EXPECTED_RECORDS_ALL = (
    _REACH_NUM_SATELLITES * _DOSIMETERS_PER_SATELLITE * _SAMPLES_PER_DOSIMETER_PER_DAY
)  # 1,105,920
EXPECTED_RECORDS_SINGLE = (
    _DOSIMETERS_PER_SATELLITE * _SAMPLES_PER_DOSIMETER_PER_DAY
)  # 34,560



[docs]
@dataclass
class DownloadRunConfig:
    """Inputs to :func:`run_download`.

    Mirrors the historical-download CLI flags one-for-one. The CLI
    layer in :mod:`swxsoc_reach.__main__` parses argv into one of these
    instances, then hands it to :func:`run_download`. Tests construct
    it directly to drive the orchestrator without touching argparse.

    Fields
    ------
    - ``start_date`` (``datetime.date``): inclusive UTC start of the
      date range to process.
    - ``end_date`` (``datetime.date``): inclusive UTC end of the date
      range.
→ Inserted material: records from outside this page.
/-- The concrete form of the rank core (hypothesis `hCore` of the assembly `stub_rankAsm2`, `rk :=` the completion rank), PROVED
here from `stub_rankCore2` and the landed operator semantics `stub_opSem` (p133301) by instantiating `a i j := coeff(x_i x_j)`,
`l i :=` linear + square coefficient and `μ :=` the fibre sums; `r ≤ sInf` gives `r ≤ rank` of every filling. -/
theorem rankCoreW2 :
    ∀ p q : ℕ, p.Prime → q.Prime → p ≠ q → 2 < p → 2 < q → ∀ R₀ : ℕ, ∀ δ : ℝ, 0 < δ → ∃ s r : ℕ, ∀ s' : ℕ, s ≤ s' →
      ∀ (n N : ℕ) (P : MvPolynomial (Fin n) (ZMod 2)), N ≤ n → (∀ c : ℕ, (Matrix.of fun (i j : Fin n) => if (i : ℕ) < c ∧ c ≤ (j : ℕ) then MvPolynomial.coeff (Finsupp.single i 1 + Finsupp.single j 1) P else 0).rank < R₀) →
      (∃ B : Finset ℕ, (∀ b ∈ B, b < N) ∧ (∀ b ∈ B, ∀ b' ∈ B, b < b' → s' < b' - b) ∧ r ≤ sInf {k : ℕ | ∃ Q : Matrix (Fin n) (Fin n) (ZMod 2), (∀ i j : Fin n, Q i j ≠ 0 → ((i : ℕ) ∈ B ∧ (j : ℕ) < N ∧ 0 < Nat.dist (i : ℕ) (j : ℕ) ∧ Nat.dist (i : ℕ) (j : ℕ) ≤ s')) ∧ ((Matrix.of fun (i j : Fin n) => if (i : ℕ) ∈ B ∧ (j : ℕ) < N ∧ s' < Nat.dist (i : ℕ) (j : ℕ) then MvPolynomial.coeff (Finsupp.single i 1 + Finsupp.single j 1) P else 0) + Q).rank = k}) →
      (∑ x ∈ Finset.range p ×ˢ Finset.range q, ∑ π : Fin n → ZMod 2, ∑ π' : Fin n → ZMod 2,
          |∑ T ∈ (Finset.range (2 ^ N)).filter (fun T => (p * T / 2 ^ N = x.1 ∧ q * T / 2 ^ N = x.2 ∧ (fun j : Fin n => if N ≤ (j : ℕ) then ∑ i ∈ Finset.range N, (if h : i < n then MvPolynomial.coeff (Finsupp.single (⟨i, h⟩ : Fin n) 1 + Finsupp.single j 1) P else 0) * (if Nat.testBit (p * T) i then (1 : ZMod 2) else 0) else 0) = π ∧ (fun j : Fin n => if N ≤ (j : ℕ) then ∑ i ∈ Finset.range N, (if h : i < n then MvPolynomial.coeff (Finsupp.single (⟨i, h⟩ : Fin n) 1 + Finsupp.single j 1) P else 0) * (if Nat.testBit (q * T) i then (1 : ZMod 2) else 0) else 0) = π')),
            (if (((∑ i ∈ Finset.range N, ∑ j ∈ Finset.range N, (if i < j then (if h : i < n ∧ j < n then MvPolynomial.coeff (Finsupp.single (⟨i, h.1⟩ : Fin n) 1 + Finsupp.single (⟨j, h.2⟩ : Fin n) 1) P else 0) * (if Nat.testBit (p * T) i then (1 : ZMod 2) else 0) * (if Nat.testBit (p * T) j then (1 : ZMod 2) else 0) else 0)) + ∑ i ∈ Finset.range N, (if h : i < n then MvPolynomial.coeff (Finsupp.single (⟨i, h⟩ : Fin n) 1) P + MvPolynomial.coeff (Finsupp.single (⟨i, h⟩ : Fin n) 2) P else 0) * (if Nat.testBit (p * T) i then (1 : ZMod 2) else 0)) + ((∑ i ∈ Finset.range N, ∑ j ∈ Finset.range N, (if i < j then (if h : i < n ∧ j < n then MvPolynomial.coeff (Finsupp.single (⟨i, h.1⟩ : Fin n) 1 + Finsupp.single (⟨j, h.2⟩ : Fin n) 1) P else 0) * (if Nat.testBit (q * T) i then (1 : ZMod 2) else 0) * (if Nat.testBit (q * T) j then (1 : ZMod 2) else 0) else 0)) + ∑ i ∈ Finset.range N, (if h : i < n then MvPolynomial.coeff (Finsupp.single (⟨i, h⟩ : Fin n) 1) P + MvPolynomial.coeff (Finsupp.single (⟨i, h⟩ : Fin n) 2) P else 0) * (if Nat.testBit (q * T) i then (1 : ZMod 2) else 0))) = 1 then (-1 : ℝ) else 1)|) ≤ δ * (2 : ℝ) ^ N := by
  intro p q hp hq hne h2p h2q R₀ δ hδ
  obtain ⟨s, r, hsr⟩ := stub_rankCore2 p q hp hq hne h2p h2q R₀ δ hδ
  refine ⟨s, r, fun s' hs' n N P hN hcut hB => ?_⟩
  have hsg := hsr s' hs'
  have hp0 : 0 < p := hp.pos
  have hq0 : 0 < q := hq.pos
  have hp0 : 0 < p := hp.pos
  have hq0 : 0 < q := hq.pos
  have hSem := stub_opSem p q n P (fun M x π π' => (∑ T ∈ (Finset.range (2 ^ M)).filter (fun T => (p * T / 2 ^ M = x.1 ∧ q * T / 2 ^ M = x.2 ∧ (fun j : Fin n => if M ≤ (j : ℕ) then ∑ i ∈ Finset.range M, (if h : i < n then MvPolynomial.coeff (Finsupp.single (⟨i, h⟩ : Fin n) 1 + Finsupp.single j 1) P else 0) * (if Nat.testBit (p * T) i then (1 : ZMod 2) else 0) else 0) = π ∧ (fun j : Fin n => if M ≤ (j : ℕ) then ∑ i ∈ Finset.range M, (if h : i < n then MvPolynomial.coeff (Finsupp.single (⟨i, h⟩ : Fin n) 1 + Finsupp.single j 1) P else 0) * (if Nat.testBit (q * T) i then (1 : ZMod 2) else 0) else 0) = π')), (if (((∑ i ∈ Finset.range M, ∑ j ∈ Finset.range M, (if i < j then (if h : i < n ∧ j < n then MvPolynomial.coeff (Finsupp.single (⟨i, h.1⟩ : Fin n) 1 + Finsupp.single (⟨j, h.2⟩ : Fin n) 1) P else 0) * (if Nat.testBit (p * T) i then (1 : ZMod 2) else 0) * (if Nat.testBit (p * T) j then (1 : ZMod 2) else 0) else 0)) + ∑ i ∈ Finset.range M, (if h : i < n then MvPolynomial.coeff (Finsupp.single (⟨i, h⟩ : Fin n) 1) P + MvPolynomial.coeff (Finsupp.single (⟨i, h⟩ : Fin n) 2) P else 0) * (if Nat.testBit (p * T) i then (1 : ZMod 2) else 0)) + ((∑ i ∈ Finset.range M, ∑ j ∈ Finset.range M, (if i < j then (if h : i < n ∧ j < n then MvPolynomial.coeff (Finsupp.single (⟨i, h.1⟩ : Fin n) 1 + Finsupp.single (⟨j, h.2⟩ : Fin n) 1) P else 0) * (if Nat.testBit (q * T) i then (1 : ZMod 2) else 0) * (if Nat.testBit (q * T) j then (1 : ZMod 2) else 0) else 0)) + ∑ i ∈ Finset.range M, (if h : i < n then MvPolynomial.coeff (Finsupp.single (⟨i, h⟩ : Fin n) 1) P + MvPolynomial.coeff (Finsupp.single (⟨i, h⟩ : Fin n) 2) P else 0) * (if Nat.testBit (q * T) i then (1 : ZMod 2) else 0))) = 1 then (-1 : ℝ) else 1))) (fun _ _ _ _ => rfl) hp0 hq0
  refine hsg n N (fun i j => (if h : i < n ∧ j < n then MvPolynomial.coeff (Finsupp.single (⟨i, h.1⟩ : Fin n) 1 + Finsupp.single (⟨j, h.2⟩ : Fin n) 1) P else 0)) (fun i => (if h : i < n then MvPolynomial.coeff (Finsupp.single (⟨i, h⟩ : Fin n) 1) P + MvPolynomial.coeff (Finsupp.single (⟨i, h⟩ : Fin n) 2) P else 0)) hN ?_ ?_
    (fun M x π π' => (∑ T ∈ (Finset.range (2 ^ M)).filter (fun T => (p * T / 2 ^ M = x.1 ∧ q * T / 2 ^ M = x.2 ∧ (fun j : Fin n => if M ≤ (j : ℕ) then ∑ i ∈ Finset.range M, (if h : i < n then MvPolynomial.coeff (Finsupp.single (⟨i, h⟩ : Fin n) 1 + Finsupp.single j 1) P else 0) * (if Nat.testBit (p * T) i then (1 : ZMod 2) else 0) else 0) = π ∧ (fun j : Fin n => if M ≤ (j : ℕ) then ∑ i ∈ Finset.range M, (if h : i < n then MvPolynomial.coeff (Finsupp.single (⟨i, h⟩ : Fin n) 1 + Finsupp.single j 1) P else 0) * (if Nat.testBit (q * T) i then (1 : ZMod 2) else 0) else 0) = π')), (if (((∑ i ∈ Finset.range M, ∑ j ∈ Finset.range M, (if i < j then (if h : i < n ∧ j < n then MvPolynomial.coeff (Finsupp.single (⟨i, h.1⟩ : Fin n) 1 + Finsupp.single (⟨j, h.2⟩ : Fin n) 1) P else 0) * (if Nat.testBit (p * T) i then (1 : ZMod 2) else 0) * (if Nat.testBit (p * T) j then (1 : ZMod 2) else 0) else 0)) + ∑ i ∈ Finset.range M, (if h : i < n then MvPolynomial.coeff (Finsupp.single (⟨i, h⟩ : Fin n) 1) P + MvPolynomial.coeff (Finsupp.single (⟨i, h⟩ : Fin n) 2) P else 0) * (if Nat.testBit (p * T) i then (1 : ZMod 2) else 0)) + ((∑ i ∈ Finset.range M, ∑ j ∈ Finset.range M, (if i < j then (if h : i < n ∧ j < n then MvPolynomial.coeff (Finsupp.single (⟨i, h.1⟩ : Fin n) 1 + Finsupp.single (⟨j, h.2⟩ : Fin n) 1) P else 0) * (if Nat.testBit (q * T) i then (1 : ZMod 2) else 0) * (if Nat.testBit (q * T) j then (1 : ZMod 2) else 0) else 0)) + ∑ i ∈ Finset.range M, (if h : i < n then MvPolynomial.coeff (Finsupp.single (⟨i, h⟩ : Fin n) 1) P + MvPolynomial.coeff (Finsupp.single (⟨i, h⟩ : Fin n) 2) P else 0) * (if Nat.testBit (q * T) i then (1 : ZMod 2) else 0))) = 1 then (-1 : ℝ) else 1))) hSem.1 (fun N' hN' x' ρ ρ' => hSem.2 N' (by omega) x' ρ ρ')
  · -- digit cuts: the abstract pattern restricted to `Fin n` is the coefficient pattern
    intro c
    have hmat : (Matrix.of fun (i j : Fin n) => if (i : ℕ) < c ∧ c ≤ (j : ℕ) then
          (fun i j => (if h : i < n ∧ j < n then MvPolynomial.coeff (Finsupp.single (⟨i, h.1⟩ : Fin n) 1 + Finsupp.single (⟨j, h.2⟩ : Fin n) 1) P else 0)) (i : ℕ) (j : ℕ) else 0) =
        (Matrix.of fun (i j : Fin n) => if (i : ℕ) < c ∧ c ≤ (j : ℕ) then
          MvPolynomial.coeff (Finsupp.single i 1 + Finsupp.single j 1) P else 0) := by
      ext i j
      simp only [Matrix.of_apply, dif_pos (show (i : ℕ) < n ∧ (j : ℕ) < n from ⟨i.isLt, j.isLt⟩), Fin.eta]
    rw [hmat]
    exact hcut c
  · -- the row set and its rank
    obtain ⟨B, hB1, hB2, hB3⟩ := hB
    refine ⟨B, hB1, hB2, ?_⟩
    have hmat : (Matrix.of fun (i j : Fin n) => if (i : ℕ) ∈ B ∧ (j : ℕ) < N ∧ s' < Nat.dist (i : ℕ) (j : ℕ) then
          (if (i : ℕ) < (j : ℕ) then (fun i j => (if h : i < n ∧ j < n then MvPolynomial.coeff (Finsupp.single (⟨i, h.1⟩ : Fin n) 1 + Finsupp.single (⟨j, h.2⟩ : Fin n) 1) P else 0)) (i : ℕ) (j : ℕ)
            else (fun i j => (if h : i < n ∧ j < n then MvPolynomial.coeff (Finsupp.single (⟨i, h.1⟩ : Fin n) 1 + Finsupp.single (⟨j, h.2⟩ : Fin n) 1) P else 0)) (j : ℕ) (i : ℕ)) else 0) =
        (Matrix.of fun (i j : Fin n) => if (i : ℕ) ∈ B ∧ (j : ℕ) < N ∧ s' < Nat.dist (i : ℕ) (j : ℕ) then
          MvPolynomial.coeff (Finsupp.single i 1 + Finsupp.single j 1) P else 0) := by
      ext i j
      simp only [Matrix.of_apply, dif_pos (show (i : ℕ) < n ∧ (j : ℕ) < n from ⟨i.isLt, j.isLt⟩),
        dif_pos (show (j : ℕ) < n ∧ (i : ℕ) < n from ⟨j.isLt, i.isLt⟩), Fin.eta]
      split_ifs with h1 h2
      · rfl
      · rw [add_comm]
      · rfl
    intro Q hQ
    have hmem : ((Matrix.of fun (i j : Fin n) => if (i : ℕ) ∈ B ∧ (j : ℕ) < N ∧ s' < Nat.dist (i : ℕ) (j : ℕ) then MvPolynomial.coeff (Finsupp.single i 1 + Finsupp.single j 1) P else 0) + Q).rank ∈ {k : ℕ | ∃ Q : Matrix (Fin n) (Fin n) (ZMod 2), (∀ i j : Fin n, Q i j ≠ 0 → ((i : ℕ) ∈ B ∧ (j : ℕ) < N ∧ 0 < Nat.dist (i : ℕ) (j : ℕ) ∧ Nat.dist (i : ℕ) (j : ℕ) ≤ s')) ∧ ((Matrix.of fun (i j : Fin n) => if (i : ℕ) ∈ B ∧ (j : ℕ) < N ∧ s' < Nat.dist (i : ℕ) (j : ℕ) then MvPolynomial.coeff (Finsupp.single i 1 + Finsupp.single j 1) P else 0) + Q).rank = k} := ⟨Q, hQ, rfl⟩
    rw [hmat]
    exact hB3.trans (Nat.sInf_le hmem)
Must be ``>= start_date``.
    - ``output_dir`` (``pathlib.Path``): directory where per-day
      CSV/JSON artifacts are written. Created if missing.
    - ``telemetry_path`` (``pathlib.Path``): path to the append-only
      telemetry CSV. Created if missing. Conventionally lives inside
      ``output_dir``.
    - ``sensor_id`` (``str``, default ``"ALL"``): REACH sensor
      identifier or ``"ALL"``. Drives chunk size in
      :func:`~swxsoc_reach.net.udl.get_reach_datetimelist` (5-min
      chunks for ``ALL``, 6-hour chunks for a specific sensor) and the
      expected-records baseline used for ``availability_pct``.
    - ``descriptor`` (``str``, default ``"QUICKLOOK"``): UDL
      ``descriptor`` query value.
    - ``output_format`` (``{'csv', 'json'}``, default ``'csv'``):
      output serialization format passed through to the downloader.
    - ``retry_failed`` (``bool``, default ``False``): when ``True``,
      days whose latest telemetry row is ``FAILED`` are re-attempted;
      otherwise they are skipped.
    - ``limit_days`` (``int`` or ``None``): if set, cap the number of
      days *attempted*, counted from the first day not already
      ``DOWNLOADED`` with its artifact on disk.
    - ``dry_run`` (``bool``, default ``False``): when ``True``, no
      network calls and no telemetry writes — only logs the planned
      action per day.
    - ``auth_token`` (``str``): UDL HTTP Basic auth header value.
      Resolved by the CLI layer from
      :func:`swxsoc_reach.net.auth.resolve_udl_auth` (Secrets Manager
      or ``BASICAUTH`` env var).
    - ``max_concurrent_requests`` (``int``, default ``4``): max
      concurrent UDL chunk requests per day; forwarded to
      :func:`~swxsoc_reach.net.udl.download_UDL_reach_window`.
    - ``initial_rate``, ``additive_increase``,
      ``multiplicative_decrease``, ``min_rate``, ``max_rate``
      (``float``): AIMD rate-controller tuning parameters; forwarded
      to :func:`~swxsoc_reach.net.udl.download_UDL_reach_window`.
    """

    start_date: date
    end_date: date
    output_dir: Path
    telemetry_path: Path
    sensor_id: str = "ALL"
    descriptor: str = "QUICKLOOK"
    output_format: str = "csv"
    retry_failed: bool = False
    limit_days: int | None = None
    dry_run: bool = False
    auth_token: str = ""
    max_concurrent_requests: int = 4
    initial_rate: float = 5.0
    additive_increase: float = 1.0
    multiplicative_decrease: float = 0.5
    min_rate: float = 5.0
    max_rate: float = 25.0




[docs]
@dataclass
class DownloadRunSummary:
    """Aggregate result of one :func:`run_download` invocation.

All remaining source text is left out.